Requirement: From the line that contains "have hsub : DCTQ.ball" through the line that contains "Finset.sum_le_sum fun i _ => by", output every line of the listing below exactly and leave out all the rest.
━━━ Supplied entries
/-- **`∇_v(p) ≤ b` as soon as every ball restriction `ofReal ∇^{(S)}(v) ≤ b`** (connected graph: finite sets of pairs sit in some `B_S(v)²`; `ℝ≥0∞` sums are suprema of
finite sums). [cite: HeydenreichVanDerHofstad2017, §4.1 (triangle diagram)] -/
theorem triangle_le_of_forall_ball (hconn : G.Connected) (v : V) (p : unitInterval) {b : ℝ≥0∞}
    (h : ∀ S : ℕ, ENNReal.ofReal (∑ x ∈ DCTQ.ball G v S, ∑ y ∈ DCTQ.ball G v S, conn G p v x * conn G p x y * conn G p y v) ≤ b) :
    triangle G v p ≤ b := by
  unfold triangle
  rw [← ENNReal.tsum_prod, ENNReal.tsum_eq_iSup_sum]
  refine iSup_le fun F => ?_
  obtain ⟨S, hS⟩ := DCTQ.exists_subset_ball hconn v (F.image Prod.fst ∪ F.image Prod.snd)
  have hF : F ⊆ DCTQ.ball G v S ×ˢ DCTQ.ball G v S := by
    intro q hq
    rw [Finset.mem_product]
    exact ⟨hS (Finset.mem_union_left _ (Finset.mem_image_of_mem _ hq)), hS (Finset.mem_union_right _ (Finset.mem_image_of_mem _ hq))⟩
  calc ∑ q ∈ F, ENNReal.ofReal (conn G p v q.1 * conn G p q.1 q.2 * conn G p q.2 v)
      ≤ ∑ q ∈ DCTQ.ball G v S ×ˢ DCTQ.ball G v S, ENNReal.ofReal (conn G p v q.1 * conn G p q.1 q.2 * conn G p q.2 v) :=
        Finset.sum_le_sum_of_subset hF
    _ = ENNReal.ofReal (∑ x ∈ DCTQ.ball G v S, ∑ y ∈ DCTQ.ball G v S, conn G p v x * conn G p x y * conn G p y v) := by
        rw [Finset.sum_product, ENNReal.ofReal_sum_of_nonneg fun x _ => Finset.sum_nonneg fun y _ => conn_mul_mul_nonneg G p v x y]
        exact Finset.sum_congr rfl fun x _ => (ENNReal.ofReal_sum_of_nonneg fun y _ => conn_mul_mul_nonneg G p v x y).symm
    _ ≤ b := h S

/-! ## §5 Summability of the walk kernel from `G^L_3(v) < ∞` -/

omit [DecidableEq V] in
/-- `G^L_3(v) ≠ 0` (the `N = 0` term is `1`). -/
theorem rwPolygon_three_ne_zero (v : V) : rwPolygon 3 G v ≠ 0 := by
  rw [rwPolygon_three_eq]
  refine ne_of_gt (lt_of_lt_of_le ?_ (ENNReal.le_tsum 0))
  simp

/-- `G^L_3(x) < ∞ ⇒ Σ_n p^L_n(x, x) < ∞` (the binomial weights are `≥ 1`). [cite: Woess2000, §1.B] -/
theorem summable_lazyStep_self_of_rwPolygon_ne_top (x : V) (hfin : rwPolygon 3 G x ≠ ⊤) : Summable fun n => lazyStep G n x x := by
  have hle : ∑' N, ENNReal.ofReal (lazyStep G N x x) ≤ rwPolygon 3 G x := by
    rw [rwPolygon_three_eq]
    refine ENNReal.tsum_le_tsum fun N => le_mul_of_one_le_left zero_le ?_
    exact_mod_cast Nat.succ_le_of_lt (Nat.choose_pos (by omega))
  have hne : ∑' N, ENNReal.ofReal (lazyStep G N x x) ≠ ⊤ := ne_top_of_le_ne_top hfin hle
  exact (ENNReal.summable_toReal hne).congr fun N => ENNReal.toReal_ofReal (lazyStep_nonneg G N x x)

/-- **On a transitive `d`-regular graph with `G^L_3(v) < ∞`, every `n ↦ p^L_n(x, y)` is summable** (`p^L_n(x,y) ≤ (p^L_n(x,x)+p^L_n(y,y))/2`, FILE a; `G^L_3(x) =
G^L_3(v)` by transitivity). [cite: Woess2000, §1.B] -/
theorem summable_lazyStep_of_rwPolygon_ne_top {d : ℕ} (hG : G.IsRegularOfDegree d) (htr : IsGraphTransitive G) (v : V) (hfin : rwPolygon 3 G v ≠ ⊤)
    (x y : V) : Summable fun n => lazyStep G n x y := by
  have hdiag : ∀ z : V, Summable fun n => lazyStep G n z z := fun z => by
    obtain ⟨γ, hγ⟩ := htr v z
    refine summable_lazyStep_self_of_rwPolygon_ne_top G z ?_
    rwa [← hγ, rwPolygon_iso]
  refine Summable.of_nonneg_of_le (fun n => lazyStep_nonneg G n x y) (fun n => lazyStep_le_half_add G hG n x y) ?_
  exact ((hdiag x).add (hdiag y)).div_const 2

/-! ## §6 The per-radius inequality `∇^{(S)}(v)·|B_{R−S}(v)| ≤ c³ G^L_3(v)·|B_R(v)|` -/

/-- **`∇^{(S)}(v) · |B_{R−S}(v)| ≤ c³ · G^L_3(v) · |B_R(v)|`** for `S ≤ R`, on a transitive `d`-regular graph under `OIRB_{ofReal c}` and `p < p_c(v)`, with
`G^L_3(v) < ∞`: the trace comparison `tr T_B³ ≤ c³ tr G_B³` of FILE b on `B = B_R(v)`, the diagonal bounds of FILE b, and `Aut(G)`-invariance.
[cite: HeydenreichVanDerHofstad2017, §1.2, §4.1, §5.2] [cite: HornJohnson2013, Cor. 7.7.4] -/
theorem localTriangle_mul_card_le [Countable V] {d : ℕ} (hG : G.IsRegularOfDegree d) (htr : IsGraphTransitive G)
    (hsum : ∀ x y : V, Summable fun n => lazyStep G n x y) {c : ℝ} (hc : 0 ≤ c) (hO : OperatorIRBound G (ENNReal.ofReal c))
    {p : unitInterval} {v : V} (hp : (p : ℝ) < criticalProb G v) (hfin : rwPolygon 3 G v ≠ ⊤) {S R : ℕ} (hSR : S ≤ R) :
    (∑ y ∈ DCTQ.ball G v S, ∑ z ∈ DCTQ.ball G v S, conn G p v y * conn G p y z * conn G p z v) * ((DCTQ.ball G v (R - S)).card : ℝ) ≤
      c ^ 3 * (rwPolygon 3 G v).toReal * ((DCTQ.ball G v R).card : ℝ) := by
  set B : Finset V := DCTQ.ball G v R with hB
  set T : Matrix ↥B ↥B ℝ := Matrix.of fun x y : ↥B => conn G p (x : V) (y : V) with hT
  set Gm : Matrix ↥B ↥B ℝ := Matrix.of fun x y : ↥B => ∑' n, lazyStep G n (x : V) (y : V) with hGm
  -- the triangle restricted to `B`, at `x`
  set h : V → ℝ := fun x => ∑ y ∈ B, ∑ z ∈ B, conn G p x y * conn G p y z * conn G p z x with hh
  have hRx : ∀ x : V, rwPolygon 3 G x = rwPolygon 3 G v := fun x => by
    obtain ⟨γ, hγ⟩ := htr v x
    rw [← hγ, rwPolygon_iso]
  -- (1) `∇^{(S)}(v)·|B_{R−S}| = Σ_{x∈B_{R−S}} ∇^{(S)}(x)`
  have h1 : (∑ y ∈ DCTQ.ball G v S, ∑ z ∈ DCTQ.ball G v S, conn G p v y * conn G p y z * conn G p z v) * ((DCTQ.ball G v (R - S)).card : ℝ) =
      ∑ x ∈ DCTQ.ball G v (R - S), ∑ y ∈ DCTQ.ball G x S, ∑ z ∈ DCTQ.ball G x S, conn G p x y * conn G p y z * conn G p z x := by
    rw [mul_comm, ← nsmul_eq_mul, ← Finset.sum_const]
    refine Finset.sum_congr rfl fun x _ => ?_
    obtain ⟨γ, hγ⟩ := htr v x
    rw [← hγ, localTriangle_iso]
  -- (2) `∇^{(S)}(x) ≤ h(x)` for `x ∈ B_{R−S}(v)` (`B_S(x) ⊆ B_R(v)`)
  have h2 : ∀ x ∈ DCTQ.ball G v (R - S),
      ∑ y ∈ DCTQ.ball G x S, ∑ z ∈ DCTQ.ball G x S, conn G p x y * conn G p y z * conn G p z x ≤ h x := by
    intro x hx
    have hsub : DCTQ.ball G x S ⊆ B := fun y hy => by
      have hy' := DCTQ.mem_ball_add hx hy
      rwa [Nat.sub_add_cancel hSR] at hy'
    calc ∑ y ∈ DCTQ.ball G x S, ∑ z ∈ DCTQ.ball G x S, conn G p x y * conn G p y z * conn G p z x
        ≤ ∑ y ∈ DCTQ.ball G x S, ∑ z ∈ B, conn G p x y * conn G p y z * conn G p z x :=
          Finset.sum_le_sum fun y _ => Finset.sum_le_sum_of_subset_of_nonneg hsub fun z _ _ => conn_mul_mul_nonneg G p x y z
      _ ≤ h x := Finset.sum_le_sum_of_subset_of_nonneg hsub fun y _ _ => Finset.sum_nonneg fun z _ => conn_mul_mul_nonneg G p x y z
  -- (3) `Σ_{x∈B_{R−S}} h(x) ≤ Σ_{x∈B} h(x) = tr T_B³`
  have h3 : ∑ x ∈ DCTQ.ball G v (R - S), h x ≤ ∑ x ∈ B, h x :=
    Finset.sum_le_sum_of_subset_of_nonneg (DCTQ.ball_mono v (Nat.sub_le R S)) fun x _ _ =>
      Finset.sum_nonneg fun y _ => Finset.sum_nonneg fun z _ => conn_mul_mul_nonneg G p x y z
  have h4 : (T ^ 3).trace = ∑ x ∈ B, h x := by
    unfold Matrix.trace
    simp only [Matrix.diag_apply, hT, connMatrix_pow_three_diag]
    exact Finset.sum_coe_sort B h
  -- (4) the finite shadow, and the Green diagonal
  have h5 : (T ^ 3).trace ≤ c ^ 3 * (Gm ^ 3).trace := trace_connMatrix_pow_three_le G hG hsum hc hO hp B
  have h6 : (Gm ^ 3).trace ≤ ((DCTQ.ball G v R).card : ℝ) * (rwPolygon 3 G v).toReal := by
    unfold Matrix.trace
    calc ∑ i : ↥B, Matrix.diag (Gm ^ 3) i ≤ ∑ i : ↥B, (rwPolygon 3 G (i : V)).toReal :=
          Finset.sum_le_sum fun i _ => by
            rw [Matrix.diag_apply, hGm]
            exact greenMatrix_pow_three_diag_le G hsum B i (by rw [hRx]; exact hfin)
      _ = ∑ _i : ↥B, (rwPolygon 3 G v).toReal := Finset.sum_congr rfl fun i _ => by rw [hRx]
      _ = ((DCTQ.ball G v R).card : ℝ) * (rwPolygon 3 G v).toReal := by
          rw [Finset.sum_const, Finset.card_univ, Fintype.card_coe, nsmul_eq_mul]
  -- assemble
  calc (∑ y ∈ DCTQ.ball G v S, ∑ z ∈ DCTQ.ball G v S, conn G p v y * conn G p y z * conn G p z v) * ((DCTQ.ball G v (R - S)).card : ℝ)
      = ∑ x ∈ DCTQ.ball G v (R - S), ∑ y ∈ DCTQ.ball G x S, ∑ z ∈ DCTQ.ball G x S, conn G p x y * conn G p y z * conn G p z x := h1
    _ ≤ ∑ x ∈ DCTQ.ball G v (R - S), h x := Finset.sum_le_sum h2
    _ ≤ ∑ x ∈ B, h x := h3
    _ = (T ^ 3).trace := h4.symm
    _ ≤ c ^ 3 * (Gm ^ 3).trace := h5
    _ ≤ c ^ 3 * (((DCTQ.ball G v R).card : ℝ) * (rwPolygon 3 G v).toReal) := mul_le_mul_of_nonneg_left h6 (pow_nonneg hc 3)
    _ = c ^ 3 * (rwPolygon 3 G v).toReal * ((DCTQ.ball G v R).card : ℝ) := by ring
━━━━━━
Answer box:
    have hsub : DCTQ.ball G x S ⊆ B := fun y hy => by
      have hy' := DCTQ.mem_ball_add hx hy
      rwa [Nat.sub_add_cancel hSR] at hy'
    calc ∑ y ∈ DCTQ.ball G x S, ∑ z ∈ DCTQ.ball G x S, conn G p x y * conn G p y z * conn G p z x
        ≤ ∑ y ∈ DCTQ.ball G x S, ∑ z ∈ B, conn G p x y * conn G p y z * conn G p z x :=
          Finset.sum_le_sum fun y _ => Finset.sum_le_sum_of_subset_of_nonneg hsub fun z _ _ => conn_mul_mul_nonneg G p x y z
      _ ≤ h x := Finset.sum_le_sum_of_subset_of_nonneg hsub fun y _ _ => Finset.sum_nonneg fun z _ => conn_mul_mul_nonneg G p x y z
  -- (3) `Σ_{x∈B_{R−S}} h(x) ≤ Σ_{x∈B} h(x) = tr T_B³`
  have h3 : ∑ x ∈ DCTQ.ball G v (R - S), h x ≤ ∑ x ∈ B, h x :=
    Finset.sum_le_sum_of_subset_of_nonneg (DCTQ.ball_mono v (Nat.sub_le R S)) fun x _ _ =>
      Finset.sum_nonneg fun y _ => Finset.sum_nonneg fun z _ => conn_mul_mul_nonneg G p x y z
  have h4 : (T ^ 3).trace = ∑ x ∈ B, h x := by
    unfold Matrix.trace
    simp only [Matrix.diag_apply, hT, connMatrix_pow_three_diag]
    exact Finset.sum_coe_sort B h
  -- (4) the finite shadow, and the Green diagonal
  have h5 : (T ^ 3).trace ≤ c ^ 3 * (Gm ^ 3).trace := trace_connMatrix_pow_three_le G hG hsum hc hO hp B
  have h6 : (Gm ^ 3).trace ≤ ((DCTQ.ball G v R).card : ℝ) * (rwPolygon 3 G v).toReal := by
    unfold Matrix.trace
    calc ∑ i : ↥B, Matrix.diag (Gm ^ 3) i ≤ ∑ i : ↥B, (rwPolygon 3 G (i : V)).toReal :=
          Finset.sum_le_sum fun i _ => by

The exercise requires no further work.